This User Gave Thanks to raj_saini20 For This Post:
# 5  
Old 08-21-2012
Ya raj ..thanks a lot ... now the output looks same as per i requierd.
just suggest me one thing .. should i save that code sample.ksh with starting a header line #!/usr/bin/ksh ??
if so then in the time of execution should i write like this :

ksh sample.ksh sample.xml

---------- Post updated at 12:54 PM ---------- Previous update was at 12:47 PM ----------

yes .. its working as i wrote starting with header line #!/usr/bin/ksh

ksh sample.ksh > sample.txt

Thanx Raj ...
# 6  
Old 08-21-2012
No need to give file name at run time as it is mentioned in script it self
# 7  
Old 08-21-2012
Raj, you gave ROW/@num as hard-coded but if there more than attribute and some kind of parent-child element in this case how we can solve?
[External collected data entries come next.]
import Mathlib.Analysis.Complex.TaylorSeries
import Mathlib.Analysis.Complex.Liouville
import Mathlib.Analysis.Calculus.MeanValue
import HarnessLib

/-!
# Cauchy estimates and Taylor remainders on a ball from a sup bound

Analysis/Complex support file (everything proved; no definitions, no named facts). For `f`
holomorphic on the open ball `ball c R ⊆ ℂ` with `‖f‖ ≤ M` there (values in a complete complex
normed space), the classical consequences of Cauchy's inequalities on the circle of radius `R/2`:

* `norm_iteratedDeriv_le_of_forall_mem_ball` — `‖f⁽ⁿ⁾(c)‖ ≤ n! M / (R/2)ⁿ`; in particular
  `‖f'(c)‖ ≤ 2M/R` and `‖f''(c)‖ ≤ 8M/R²` (`norm_deriv_le_of_forall_mem_ball`,
  `norm_iteratedDeriv_two_le_of_forall_mem_ball`);
* `norm_sub_taylor_le_of_forall_mem_ball` — the Taylor remainder of order `N` at `c`:
  `‖f z − Σ_{n<N} (n!)⁻¹ (z−c)ⁿ f⁽ⁿ⁾(c)‖ ≤ 2M (2‖z − c‖/R)^N` for `‖z − c‖ ≤ R/4` (geometric tail
  of the Taylor series, `Complex.hasSum_taylorSeries_on_ball`), spelled out for `N = 1, 2, 3`
  (`norm_sub_le_…`, `norm_sub_sub_le_…`, `norm_sub_taylor_two_le_…`);
* `norm_sub_le_mul_of_forall_mem_ball` — the Lipschitz bound `‖f z − f w‖ ≤ (4M/R) ‖z − w‖` on
  `ball c (R/2)` (mean value inequality with the Cauchy bound for `f'` on `ball c (R/2)`).

These are the estimates by which one-step expansions of functionals of a holomorphic map are
controlled by a single sup bound (consumer: the one-sided restriction martingale of
Lawler–Schramm–Werner (2003), Lemma 8.9, `Literature/Probability/RandomPlanarGeometry`).
Everything is tagged folklore (Cauchy's inequalities; e.g. Hörmander (1973), Thm. 2.2.7).
-/

noncomputable section

open Set Filter Metric Complex
open scoped Topology Nat

namespace Literature.Analysis.Complex

variable {F : Type*} [NormedAddCommGroup F] [NormedSpace ℂ F] [CompleteSpace F]
  {f : ℂ → F} {c : ℂ} {R M : ℝ}

/-- **Cauchy's inequality from a sup bound on a ball**: `‖f⁽ⁿ⁾(c)‖ ≤ n! M / (R/2)ⁿ` for `f`
holomorphic on `ball c R` with `‖f‖ ≤ M` there. [folklore] -/
theorem norm_iteratedDeriv_le_of_forall_mem_ball (hR : 0 < R) (hf : DifferentiableOn ℂ f (ball c R))
    (hM : ∀ z ∈ ball c R, ‖f z‖ ≤ M) (n : ℕ) :
    ‖iteratedDeriv n f c‖ ≤ n ! * M / (R / 2) ^ n := by
  have hR2 : 0 < R / 2 := by positivity
  have hsub : closedBall c (R / 2) ⊆ ball c R := closedBall_subset_ball (by linarith)
  have hdc : DiffContOnCl ℂ f (ball c (R / 2)) :=
    ⟨hf.mono (ball_subset_ball (by linarith)),
      (hf.mono (closure_ball_subset_closedBall.trans hsub)).continuousOn⟩
  exact Complex.norm_iteratedDeriv_le_of_forall_mem_sphere_norm_le n hR2 hdc
    fun z hz ↦ hM z (hsub (sphere_subset_closedBall hz))

/-- `‖f'(c)‖ ≤ 2M/R`. [folklore] -/
theorem norm_deriv_le_of_forall_mem_ball (hR : 0 < R) (hf : DifferentiableOn ℂ f (ball c R))
    (hM : ∀ z ∈ ball c R, ‖f z‖ ≤ M) : ‖deriv f c‖ ≤ 2 * M / R := by
  have h := norm_iteratedDeriv_le_of_forall_mem_ball hR hf hM 1
  rw [iteratedDeriv_one] at h
  refine h.trans (le_of_eq ?_)
  simp only [Nat.factorial_one, Nat.cast_one, one_mul, pow_one]
  field_simp

/-- `‖f''(c)‖ ≤ 8M/R²`. [folklore] -/
theorem norm_iteratedDeriv_two_le_of_forall_mem_ball (hR : 0 < R) (hf : DifferentiableOn ℂ f (ball c R))
    (hM : ∀ z ∈ ball c R, ‖f z‖ ≤ M) : ‖iteratedDeriv 2 f c‖ ≤ 8 * M / R ^ 2 := by
  have h := norm_iteratedDeriv_le_of_forall_mem_ball hR hf hM 2
  refine h.trans (le_of_eq ?_)
  simp only [Nat.factorial_two, Nat.cast_ofNat]
  field_simp
  ring

omit [NormedSpace ℂ F] [CompleteSpace F] in
/-- The sup bound is non-negative as soon as the ball is nonempty. [folklore] -/
theorem nonneg_of_forall_mem_ball_norm_le (hR : 0 < R) (hM : ∀ z ∈ ball c R, ‖f z‖ ≤ M) : 0 ≤ M :=
  (norm_nonneg _).trans (hM c (mem_ball_self hR))

/-- **Taylor remainder of order `N` from a sup bound**: for `‖z − c‖ ≤ R/4`,
`‖f z − Σ_{n<N} (n!)⁻¹ (z−c)ⁿ • f⁽ⁿ⁾(c)‖ ≤ 2M (2‖z−c‖/R)^N` (the tail of the Taylor series is
dominated by the geometric series of ratio `2‖z − c‖/R ≤ 1/2`). [folklore] -/
theorem norm_sub_taylor_le_of_forall_mem_ball (hR : 0 < R) (hf : DifferentiableOn ℂ f (ball c R))
    (hM : ∀ z ∈ ball c R, ‖f z‖ ≤ M) {z : ℂ} (hz : ‖z - c‖ ≤ R / 4) (N : ℕ) :
    ‖f z - ∑ n ∈ Finset.range N, (n ! : ℂ)⁻¹ • (z - c) ^ n • iteratedDeriv n f c‖ ≤
      2 * M * (2 * ‖z - c‖ / R) ^ N := by
  have hM0 : 0 ≤ M := nonneg_of_forall_mem_ball_norm_le hR hM
  have hqeq : 2 * ‖z - c‖ / R = ‖z - c‖ / (R / 2) := by field_simp
  rw [hqeq]
  set q : ℝ := ‖z - c‖ / (R / 2) with hq
  have hq0 : 0 ≤ q := by positivity
  have hq1 : q ≤ 1 / 2 := by
    rw [hq, div_le_iff₀ (by positivity)]; linarith
  have hzball : z ∈ ball c R := by
    rw [mem_ball, dist_eq_norm]; linarith
  -- the Taylor series and the bound on its terms
  set a : ℕ → F := fun n ↦ (n ! : ℂ)⁻¹ • (z - c) ^ n • iteratedDeriv n f c with ha
  have hsum : HasSum a (f z) := Complex.hasSum_taylorSeries_on_ball hf hzball
  have han : ∀ n, ‖a n‖ ≤ M * q ^ n := fun n ↦ by
    have hfac : (0 : ℝ) < n ! := by exact_mod_cast Nat.factorial_pos n
    rw [ha]
    simp only [norm_smul, norm_inv, Complex.norm_natCast, norm_pow]
    calc (n ! : ℝ)⁻¹ * (‖z - c‖ ^ n * ‖iteratedDeriv n f c‖)
        ≤ (n ! : ℝ)⁻¹ * (‖z - c‖ ^ n * (n ! * M / (R / 2) ^ n)) := by
          gcongr
          exact norm_iteratedDeriv_le_of_forall_mem_ball hR hf hM n
      _ = M * q ^ n := by
          rw [hq]
          have hf0 : (n ! : ℝ) ≠ 0 := by positivity
          calc (n ! : ℝ)⁻¹ * (‖z - c‖ ^ n * (n ! * M / (R / 2) ^ n))
              = ((n ! : ℝ)⁻¹ * n !) * (M * (‖z - c‖ ^ n / (R / 2) ^ n)) := by ring
            _ = M * (‖z - c‖ ^ n / (R / 2) ^ n) := by rw [inv_mul_cancel₀ hf0, one_mul]
            _ = M * (‖z - c‖ / (R / 2)) ^ n := by rw [← div_pow]
  -- the tail
  have htail : HasSum (fun n ↦ a (n + N)) (f z - ∑ n ∈ Finset.range N, a n) :=
    (hasSum_nat_add_iff' N).2 hsum
  have hgeo : HasSum (fun n : ℕ ↦ M * q ^ N * q ^ n) (M * q ^ N * (1 - q)⁻¹) :=
    (hasSum_geometric_of_lt_one hq0 (by linarith)).mul_left _
  have hle : ‖f z - ∑ n ∈ Finset.range N, a n‖ ≤ M * q ^ N * (1 - q)⁻¹ := by
    refine htail.norm_le_of_bounded hgeo fun n ↦ ?_
    calc ‖a (n + N)‖ ≤ M * q ^ (n + N) := han _
      _ = M * q ^ N * q ^ n := by ring
  calc ‖f z - ∑ n ∈ Finset.range N, a n‖ ≤ M * q ^ N * (1 - q)⁻¹ := hle
    _ ≤ M * q ^ N * 2 := by
        gcongr
        rw [inv_le_comm₀ (by linarith) (by norm_num)]
        linarith
    _ = 2 * M * q ^ N := by ring

/-- Order `1`: `‖f z − f c‖ ≤ 4M‖z − c‖/R` for `‖z − c‖ ≤ R/4`. [folklore] -/
theorem norm_sub_le_of_forall_mem_ball (hR : 0 < R) (hf : DifferentiableOn ℂ f (ball c R))
    (hM : ∀ z ∈ ball c R, ‖f z‖ ≤ M) {z : ℂ} (hz : ‖z - c‖ ≤ R / 4) :
    ‖f z - f c‖ ≤ 4 * M * ‖z - c‖ / R := by
  have h := norm_sub_taylor_le_of_forall_mem_ball hR hf hM hz 1
  simp only [Finset.range_one, Finset.sum_singleton, Nat.factorial_zero, Nat.cast_one, inv_one,
    pow_zero, one_smul, iteratedDeriv_zero, pow_one] at h
  refine h.trans (le_of_eq ?_)
  ring

/-- Order `2`: `‖f z − f c − (z − c) • f'(c)‖ ≤ 8M‖z − c‖²/R²` for `‖z − c‖ ≤ R/4`. [folklore] -/
theorem norm_sub_sub_le_of_forall_mem_ball (hR : 0 < R) (hf : DifferentiableOn ℂ f (ball c R))
    (hM : ∀ z ∈ ball c R, ‖f z‖ ≤ M) {z : ℂ} (hz : ‖z - c‖ ≤ R / 4) :
    ‖f z - f c - (z - c) • deriv f c‖ ≤ 8 * M * ‖z - c‖ ^ 2 / R ^ 2 := by
  have h := norm_sub_taylor_le_of_forall_mem_ball hR hf hM hz 2
  simp only [Finset.sum_range_succ, Finset.range_one, Finset.sum_singleton, Nat.factorial_zero,
    Nat.cast_one, inv_one, pow_zero, one_smul, iteratedDeriv_zero, Nat.factorial_one, pow_one,
    iteratedDeriv_one] at h
  rw [← sub_sub] at h
  refine h.trans (le_of_eq ?_)
  ring

/-- Order `3`: `‖f z − f c − (z − c) • f'(c) − ½ (z − c)² • f''(c)‖ ≤ 16M‖z − c‖³/R³` for
`‖z − c‖ ≤ R/4`. [folklore] -/
theorem norm_sub_taylor_two_le_of_forall_mem_ball (hR : 0 < R) (hf : DifferentiableOn ℂ f (ball c R))
    (hM : ∀ z ∈ ball c R, ‖f z‖ ≤ M) {z : ℂ} (hz : ‖z - c‖ ≤ R / 4) :
    ‖f z - f c - (z - c) • deriv f c - ((2 : ℂ)⁻¹ * (z - c) ^ 2) • iteratedDeriv 2 f c‖ ≤
      16 * M * ‖z - c‖ ^ 3 / R ^ 3 := by
  have h := norm_sub_taylor_le_of_forall_mem_ball hR hf hM hz 3
  simp only [Finset.sum_range_succ, Finset.range_one, Finset.sum_singleton, Nat.factorial_zero,
    Nat.cast_one, inv_one, pow_zero, one_smul, iteratedDeriv_zero, Nat.factorial_one, pow_one,
    iteratedDeriv_one, Nat.factorial_two, Nat.cast_ofNat] at h
  have heq : f z - f c - (z - c) • deriv f c - ((2 : ℂ)⁻¹ * (z - c) ^ 2) • iteratedDeriv 2 f c =
      f z - (f c + (z - c) • deriv f c + (2 : ℂ)⁻¹ • (z - c) ^ 2 • iteratedDeriv 2 f c) := by
    rw [smul_smul]; abel
  rw [heq]
  refine h.trans (le_of_eq ?_)
  ring

/-- **Lipschitz bound from a sup bound**: `‖f z − f w‖ ≤ (4M/R)‖z − w‖` for `z, w ∈ ball c (R/2)`
(every point of `ball c (R/2)` is the centre of a ball of radius `R/2` inside `ball c R`, so
`‖f'‖ ≤ 4M/R` there; then the mean value inequality on the convex ball). [folklore] -/
theorem norm_sub_le_mul_of_forall_mem_ball (hR : 0 < R) (hf : DifferentiableOn ℂ f (ball c R))
    (hM : ∀ z ∈ ball c R, ‖f z‖ ≤ M) {z w : ℂ} (hz : z ∈ ball c (R / 2)) (hw : w ∈ ball c (R / 2)) :
    ‖f z - f w‖ ≤ 4 * M / R * ‖z - w‖ := by
  have hderiv : ∀ y ∈ ball c (R / 2), ‖deriv f y‖ ≤ 4 * M / R := by
    intro y hy
    have hsub : ball y (R / 2) ⊆ ball c R := by
      intro u hu
      rw [mem_ball] at hu hy ⊢
      linarith [dist_triangle u y c]
    have h := norm_deriv_le_of_forall_mem_ball (c := y) (by positivity : 0 < R / 2) (hf.mono hsub)
      fun u hu ↦ hM u (hsub hu)
    refine h.trans (le_of_eq ?_)
    field_simp
    ring
  have hdiff : ∀ y ∈ ball c (R / 2), DifferentiableAt ℂ f y := fun y hy ↦
    hf.differentiableAt (isOpen_ball.mem_nhds (ball_subset_ball (by linarith) hy))
  exact (convex_ball c (R / 2)).norm_image_sub_le_of_norm_deriv_le hdiff hderiv hw hz

end Literature.Analysis.Complex

end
i am giving here one onother example :

sample2.xml
Code:
 
<FORMINFO FORMVERSION="12-2009" DOCID="CHS-101228-01340-2" FILENUM="776719" CASE_NO="10660990" FORMNUM="BPOCHASE" VERSION="3.6" VENDOR="UTLSValuations" MAINFORM="BPOCHASE">
<SUBJECT>
 <LOANNUM>100001416010918632</LOANNUM>
 <RELATIONSHIPNUM>UTLS Default Services</RELATIONSHIPNUM>
 <REONUM />
 <ADDR>
   <STREET>32416 N 44TH PL</STREET>
   <CITY>CAVE CREEK</CITY>
   <STATEPROV>AZ</STATEPROV>
   <ZIP>85331</ZIP>
 </ADDR>
 <COUNTY />
 <ASSESPARCEL>
   <NUM>211-34-168</NUM>
 </ASSESPARCEL>
 <BORROWER />
 <SOLDLISTED VALUE="YES" />
 <PRICEREDUCTION NUM="1">
   <DOM />
   <PRICE />
 </PRICEREDUCTION>
 <PRICEREDUCTION NUM="2">
   <DOM />
   <PRICE />
 </PRICEREDUCTION>
 <PRICEREDUCTION NUM="3">
   <DOM />
   <PRICE />
 </PRICEREDUCTION>
 <PROJ>
   <TYPE>SFRD</TYPE>
   <DESCRIPTION>SFRD</DESCRIPTION>
 </PROJ>
 <HOMEOWNERASSNFEE>300</HOMEOWNERASSNFEE>
 <HOMEOWNERASSNRESPONSE>YEARLY</HOMEOWNERASSNRESPONSE>
 <HOA>
   <FEECURRENT>YES</FEECURRENT>
   <DELINQUENCIES />
   <MAINTENANCE>INSURANCE</MAINTENANCE>
   <COMPANY />
   <PHONE>(623) 572-7579</PHONE>
   <LEGALISSUES />
 </HOA>
 <HOMEOWNERASSNDESC />
 <PROJECT>
   <NAME />
 </PROJECT>
 <CURRENTOCCUPANT>VACANT</CURRENTOCCUPANT>
 <CURRENTOWNER>MAINRESIDENCE</CURRENTOWNER>
</SUBJECT>
</FORMINFO>

output2.txt

Code:
 
FORMVERSION /FORMINFO/@FORMVERSION
DOCID /FORMINFO/@DOCID
FILENUM /FORMINFO/@FILENUM
CASE_NO /FORMINFO/@CASE_NO
FORMNUM /FORMINFO/@FORMNUM
VERSION /FORMINFO/@VERSION
VENDOR /FORMINFO/@VENDOR
MAINFORM /FORMINFO/@MAINFORM
LOANNUM /FORMINFO/SUBJECT/LOANNUM
RELATIONSHIPNUM /FORMINFO/SUBJECT/RELATIONSHIPNUM
REONUM /FORMINFO/SUBJECT/REONUM
CITY /FORMINFO/SUBJECT/ADDR/CITY
STATEPROV /FORMINFO/SUBJECT/ADDR/STATEPROV
STREET /FORMINFO/SUBJECT/ADDR/STREET
ZIP/FORMINFO/SUBJECT/ADDR/ZIP
....
....

I faced problem on more than one child tag of a single parent and more than one attribute. Smilie

Thanx in advance..

Last edited by BithunC; 08-21-2012 at 06:16 AM.. Reason: code tag
Login or Register to Ask a Question

Previous Thread | Next Thread

10 More Discussions You Might Find Interesting

1. UNIX for Beginners Questions & Answers

Grepping multiple XML tag results from XML file.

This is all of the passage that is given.